We all have health and fitness goal. But sometimes, the media tries to convince consumers that there is a better way. Alternative solutions such as fast-acting weight loss pills, liquid diets, and the controversy surrounding carbohydrates have been at the forefront of health news for years. Armed with the right knowledge, you can identify these fads and be confident in your choice to leave them behind.
Use these tips when evaluating a new product or recommendation:
* There is no such thing as a “quick fix.” If it sounds too good to be true, it probably is.
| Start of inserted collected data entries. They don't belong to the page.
import Literature.NumberTheory.NumberFields.GaloisConjugatePrimeProductShape
import Literature.NumberTheory.NumberFields.RelNormGaloisProduct
import Mathlib.NumberTheory.NumberField.CMField
import HarnessLib

/-!
# The Frobenius shape of the CM-type product of a prime (`F ∕ ℚ` Galois): the six clauses of `frob₀_twist`

Topic `NumberTheory/ComplexMultiplication`; namespace `Literature.NumberTheory.ComplexMultiplication`.  Theorems only (no definition, no instance, no
notation, no named fact, no `sorry`).  Cell `hodgecm-mathlib` (D-0151), P6 «MOD programme» (crux hLiu418, `--supports`), sub-desk P6a, organ (C2-arith)
«FROBENIUS SHAPE OF THE TWIST IDEAL» (desk F0P6a-plan (g1) Defs v0.4c field `frob₀_twist` :638–:647; A-p03 (g29)), FILE B = number-field assembly over
FILE A (★ `NumberFields/GaloisConjugatePrimeProductShape`) and ★ `NumberFields/RelNormGaloisProduct` (Neukirch III (1.6)(iv)).  HC_CM is proved only
modulo the printed citations until rung 0 closes; nothing here is about HC.

THE MATHEMATICS ([NeukirchANT1999] Ch. III §1 (1.6) Prop. (iv); [Shimura1998] §13.1 Thm. 1 and (7); [SerreTate1968] §7 Thm. 11, Cor. 2).  Let `F ∕ ℚ` be
Galois with group `G = F ≃ₐ[ℚ] F` acting on the finite places (★ `GaloisActionPlaces`), `w` a finite place with prime `𝔭_w` and residue cardinality
`q = N 𝔭_w`.  (§1) `∏_{g ∈ G} 𝔭_{g•w} = (q)` as ideals of `𝓞 F` (★ Neukirch at base `ℚ`, plus «every ideal of `𝓞 ℚ ≅ ℤ` is generated by its
absolute norm»).  (§2) For a CM field `F`, complex conjugation `c` acts on places through EITHER of its two costumes (`F ≃ₐ[F⁺] F`, the record՚s
`(IsCMField.complexConj F) • w`, or its restriction of scalars in `G`) with the same result.  (§3) THE HEAD: if `Ψ ⊆ G` contains the stabiliser of `w`
(«matching condition» `Ψ ⊇ D_w`) and is disjoint from `cΨ` (half of «`Ψ` is a CM type»), then the CM-type product `𝔞 := ∏_{g ∈ Ψ} 𝔭_{g•w}`
has the FROBENIUS SHAPE required by `frob₀_twist`: `𝔞 = 𝔭_w^d · 𝔟` with `𝔟` coprime to `𝔭_w` AND to `𝔭_{c•w}`, `d = #Stab_G(w) = e_w f_w` is EXACTLY
the exponent of `𝔭_w` in `(q)`, and `q ∈ 𝔞` (since `(q) = ∏_{g ∈ G} 𝔭_{g•w} ⊆ 𝔞`).  For `F` Galois the CM-type product is the classical prime
decomposition of the type norm `N_{Φ′}(N_{F∕K*} 𝔭_w)` ([Shimura1998] §13.1 (7)); the instantiation `twistIdeal γ_σ := ∏_{g ∈ Φ̄_w} 𝔭_{g•w}` of the
datum՚s twist ideal at a Frobenius `σ` therefore satisfies `frob₀_twist` by this file alone (the identification with the Serre twist of the frame
`A₀` is the CM input of the (TW) covers, not of this field).

MAIN STATEMENTS.  §1 `Rat.ringOfIntegers_ideal_eq_span_absNorm`, **`prod_univ_smul_asIdeal_eq_span_absNorm`**; §2 `restrictScalars_complexConj_smul_eq`;
§3 **`exists_frobeniusShape_prod_smul_asIdeal`** (the six clauses, `c` in `G`-costume) and **`exists_frobeniusShape_prod_smul_asIdeal_complexConj`**
(the record՚s costume `(IsCMField.complexConj F) • w`).

## References
* [NeukirchANT1999] J. Neukirch, *Algebraic Number Theory*, Grundlehren 322 (1999), Ch. III §1 (1.6) Prop. (iv).
* [Shimura1998] G. Shimura, *Abelian Varieties with Complex Multiplication and Modular Functions* (1998), §13.1 Theorem 1 and formula (7).
* [SerreTate1968] J.-P. Serre, J. Tate, *Good reduction of abelian varieties*, Ann. of Math. 88 (1968), §7 Thm. 11 and Cor. 2 (the Frobenius element of a CM abelian variety as an ideal).
-/

set_option autoImplicit false

open IsDedekindDomain NumberField
open scoped Pointwise

namespace Literature.NumberTheory.ComplexMultiplication

open Literature.NumberTheory.Automorphic Literature.NumberTheory.NumberFields

/-! ### §1 `∏_{g ∈ Gal(F∕ℚ)} 𝔭_{g•w} = (N 𝔭_w)` -/

/-- Every ideal of `𝓞 ℚ` is generated by its absolute norm (transport of Mathlib `Int.ideal_span_absNorm_eq_self` along `𝓞 ℚ ≃ ℤ`).
[cite: NeukirchANT1999, Ch. III §1 (1.6) Prop. (iv)] -/
theorem Rat.ringOfIntegers_ideal_eq_span_absNorm (J : Ideal (𝓞 ℚ)) : J = Ideal.span {((Ideal.absNorm J : ℕ) : 𝓞 ℚ)} := by
  set e : 𝓞 ℚ ≃+* ℤ := Rat.ringOfIntegersEquiv with he
  -- the norm is invariant under the ring isomorphism (same quotient cardinality)
  have hn : Ideal.absNorm (J.map (e : 𝓞 ℚ →+* ℤ)) = Ideal.absNorm J := by
    rw [Ideal.absNorm_apply, Ideal.absNorm_apply, Submodule.cardQuot_apply, Submodule.cardQuot_apply]
    exact (Nat.card_congr (Ideal.quotientEquiv J (J.map (e : 𝓞 ℚ →+* ℤ)) e rfl).toEquiv).symm
  have h1 : Ideal.span {((Ideal.absNorm J : ℕ) : ℤ)} = J.map (e : 𝓞 ℚ →+* ℤ) := by
    rw [← hn]; exact Int.ideal_span_absNorm_eq_self _
  have h2 : J = (J.map (e : 𝓞 ℚ →+* ℤ)).map (e.symm : ℤ →+* 𝓞 ℚ) := by
    rw [Ideal.map_map, (by ext x; simp : (e.symm : ℤ →+* 𝓞 ℚ).comp (e : 𝓞 ℚ →+* ℤ) = RingHom.id _), Ideal.map_id]
  conv_lhs => rw [h2, ← h1, Ideal.map_span, Set.image_singleton, map_natCast]

variable {F : Type*} [Field F] [NumberField F]

/-- **`∏_{g ∈ Gal(F∕ℚ)} 𝔭_{g•w} = (N 𝔭_w)·𝓞_F`** for `F ∕ ℚ` Galois (★ Neukirch III (1.6)(iv) at base `ℚ`: the product is `N_{F|ℚ}(𝔭_w)𝓞_F`, and the ideal
`N_{F|ℚ}(𝔭_w) ⊆ 𝓞 ℚ` is generated by its absolute norm `= N 𝔭_w` by Mathlib `Ideal.absNorm_relNorm`). [cite: NeukirchANT1999, Ch. III §1 (1.6) Prop. (iv)] -/
theorem prod_univ_smul_asIdeal_eq_span_absNorm [IsGalois ℚ F] (w : HeightOneSpectrum (𝓞 F)) :
    ∏ g : (F ≃ₐ[ℚ] F), (g • w).asIdeal = Ideal.span {((Ideal.absNorm w.asIdeal : ℕ) : 𝓞 F)} := by
  haveI := w.isMaximal
  have h := NumberField.prod_smul_eq_map_relNorm_of_isMaximal ℚ F w.asIdeal w.ne_bot
  simp only [HeightOneSpectrum.smul_asIdeal]
  rw [h, Rat.ringOfIntegers_ideal_eq_span_absNorm (Ideal.relNorm (𝓞 ℚ) w.asIdeal), Ideal.map_span, Set.image_singleton, map_natCast,
    Ideal.absNorm_relNorm]

/-! ### §2 Complex conjugation on places: the two costumes agree -/

/-- For a CM field `F ∕ ℚ`, the record՚s place `(IsCMField.complexConj F) • w` (action of `F ≃ₐ[F⁺] F`) is the place `c̃ • w` for the element
`c̃ := (IsCMField.complexConj F).restrictScalars ℚ` of `F ≃ₐ[ℚ] F` (both act on `𝓞 F` by the same ring automorphism). [cite: Shimura1998, §13.1] -/
theorem restrictScalars_complexConj_smul_eq [IsCMField F] (w : HeightOneSpectrum (𝓞 F)) :
    ((IsCMField.complexConj F).restrictScalars ℚ) • w = (IsCMField.complexConj F) • w := by
  apply HeightOneSpectrum.ext
  rw [HeightOneSpectrum.smul_asIdeal, HeightOneSpectrum.smul_asIdeal, Ideal.pointwise_smul_def, Ideal.pointwise_smul_def]
  congr 1

/-! ### §3 THE HEAD: the six clauses of `frob₀_twist` for the CM-type product of a prime -/

/-- **FROBENIUS SHAPE OF THE CM-TYPE PRODUCT OF A PRIME** (`F ∕ ℚ` Galois; `c ∈ Gal(F∕ℚ)`; `Ψ ⊆ Gal(F∕ℚ)` with the MATCHING CONDITION `Stab(w) ⊆ Ψ`
and the half-CM-type condition `Ψ ∩ cΨ = ∅`): with `𝔞 := ∏_{g ∈ Ψ} 𝔭_{g•w}` and `d := #Stab(w)`, there is `𝔟` with `𝔟 + 𝔭_w = (1)`, `𝔟 + 𝔭_{c•w} = (1)`,
`𝔞 = 𝔭_w^d · 𝔟`, `𝔭_w^d ∣ (N 𝔭_w)`, `𝔭_w^{d+1} ∤ (N 𝔭_w)`, `N 𝔭_w ∈ 𝔞` — the clauses of `frob₀_twist` (Defs `F0_P6a_ModuliDatumDefs` v0.4c :643–:647) for
`twistIdeal γ_σ := 𝔞`. [cite: Shimura1998, §13.1 Theorem 1 and (7)] [cite: SerreTate1968, §7 Thm. 11 and Cor. 2] [cite: NeukirchANT1999, Ch. III §1 (1.6) Prop. (iv)] -/
theorem exists_frobeniusShape_prod_smul_asIdeal [IsGalois ℚ F] [DecidableEq (HeightOneSpectrum (𝓞 F))] (Ψ : Finset (F ≃ₐ[ℚ] F))
    (w : HeightOneSpectrum (𝓞 F)) (c : F ≃ₐ[ℚ] F) (hD : ∀ g : F ≃ₐ[ℚ] F, g • w = w → g ∈ Ψ) (hc : ∀ g ∈ Ψ, c * g ∉ Ψ) :
    ∃ 𝔟 : Ideal (𝓞 F),
      𝔟 ⊔ w.asIdeal = ⊤ ∧ 𝔟 ⊔ (c • w).asIdeal = ⊤ ∧
      ∏ g ∈ Ψ, (g • w).asIdeal = w.asIdeal ^ (Finset.univ.filter (fun g : F ≃ₐ[ℚ] F => g • w = w)).card * 𝔟 ∧
      w.asIdeal ^ (Finset.univ.filter (fun g : F ≃ₐ[ℚ] F => g • w = w)).card ∣ Ideal.span {((Ideal.absNorm w.asIdeal : ℕ) : 𝓞 F)} ∧
      ¬ w.asIdeal ^ ((Finset.univ.filter (fun g : F ≃ₐ[ℚ] F => g • w = w)).card + 1) ∣ Ideal.span {((Ideal.absNorm w.asIdeal : ℕ) : 𝓞 F)} ∧
      ((Ideal.absNorm w.asIdeal : ℕ) : 𝓞 F) ∈ ∏ g ∈ Ψ, (g • w).asIdeal := by
  classical
  obtain ⟨h4, h5, h6⟩ := dvd_of_prod_univ_eq Ψ w hD (prod_univ_smul_asIdeal_eq_span_absNorm w)
  rw [card_filter_smul_eq_eq_card_univ_filter Ψ w hD] at h4 h5
  refine ⟨∏ g ∈ Ψ.filter (fun g => g • w ≠ w), (g • w).asIdeal, prod_filter_ne_sup_asIdeal_eq_top Ψ w,
    prod_filter_ne_sup_smul_asIdeal_eq_top Ψ w c hD hc, ?_, h4, h5, h6 (Ideal.mem_span_singleton_self _)⟩
  rw [← card_filter_smul_eq_eq_card_univ_filter Ψ w hD]
  convert prod_smul_asIdeal_eq_pow_mul Ψ w using 2

/-- **The same, in the record՚s costume `(IsCMField.complexConj F) • w`** (`F` a CM field, Galois over `ℚ`; `Ψ ∩ c̃Ψ = ∅` for `c̃ :=` the restriction
of scalars of complex conjugation to `Gal(F∕ℚ)`): the six clauses of `frob₀_twist` verbatim for `twistIdeal γ_σ := ∏_{g ∈ Ψ} 𝔭_{g•w}`,
`d := #Stab(w)`. [cite: Shimura1998, §13.1 Theorem 1 and (7)] [cite: SerreTate1968, §7 Thm. 11 and Cor. 2] -/
theorem exists_frobeniusShape_prod_smul_asIdeal_complexConj [IsCMField F] [IsGalois ℚ F] [DecidableEq (HeightOneSpectrum (𝓞 F))]
    (Ψ : Finset (F ≃ₐ[ℚ] F)) (w : HeightOneSpectrum (𝓞 F)) (hD : ∀ g : F ≃ₐ[ℚ] F, g • w = w → g ∈ Ψ)
    (hc : ∀ g ∈ Ψ, ((IsCMField.complexConj F).restrictScalars ℚ) * g ∉ Ψ) :
    ∃ (𝔟 : Ideal (𝓞 F)) (d : ℕ),
      𝔟 ⊔ w.asIdeal = ⊤ ∧ 𝔟 ⊔ ((IsCMField.complexConj F) • w).asIdeal = ⊤ ∧
      ∏ g ∈ Ψ, (g • w).asIdeal = w.asIdeal ^ d * 𝔟 ∧
      w.asIdeal ^ d ∣ Ideal.span {((Ideal.absNorm w.asIdeal : ℕ) : 𝓞 F)} ∧
      ¬ w.asIdeal ^ (d + 1) ∣ Ideal.span {((Ideal.absNorm w.asIdeal : ℕ) : 𝓞 F)} ∧
      ((Ideal.absNorm w.asIdeal : ℕ) : 𝓞 F) ∈ ∏ g ∈ Ψ, (g • w).asIdeal := by
  obtain ⟨𝔟, h1, h2, h3, h4, h5, h6⟩ := exists_frobeniusShape_prod_smul_asIdeal Ψ w ((IsCMField.complexConj F).restrictScalars ℚ) hD hc
  rw [restrictScalars_complexConj_smul_eq] at h2
  exact ⟨𝔟, _, h1, h2, h3, h4, h5, h6⟩

end Literature.NumberTheory.ComplexMultiplication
* There are no “good” or “bad” foods. Everything in moderation can fit into a well-balanced diet.
* Always check out the credentials of your source. Many claim to hold degrees from institutions that don’t even exist. Take an even closer look if the source of nutrition information is trying to sell you something such as supplements.
* Be aware of diets that force you to give up whole food groups or only eat one type of food.
These gimmicks may lead to temporary weight loss because of the extreme limitations on calorie intake. However, they do not teach practical tips for handling real-life situations and thus are not sustainable long term.
Have you ever noticed those ads in the back of magazines? Do the before and after photos draw you in? Here are some claims that may signal your money would be better-spent elsewhere.
* Does it offer a money-back guarantee?
* Does it use nonscientific terms such as “detoxify” and “revitalize”?
* Does it use testimonials as proof that it works as opposed to scientific evidence?
* Does it claim to “treat” or “prevent” a wide range of nonrelated health issues?
* Does it make unrealistic claims such as “reverse the aging process” or “quick, easy approach”?
* Does it discredit the advice of healthcare professionals or complain that credible organizations (such as the American Heart Association) and the government are against them?
* Does it mention a “secret formula”?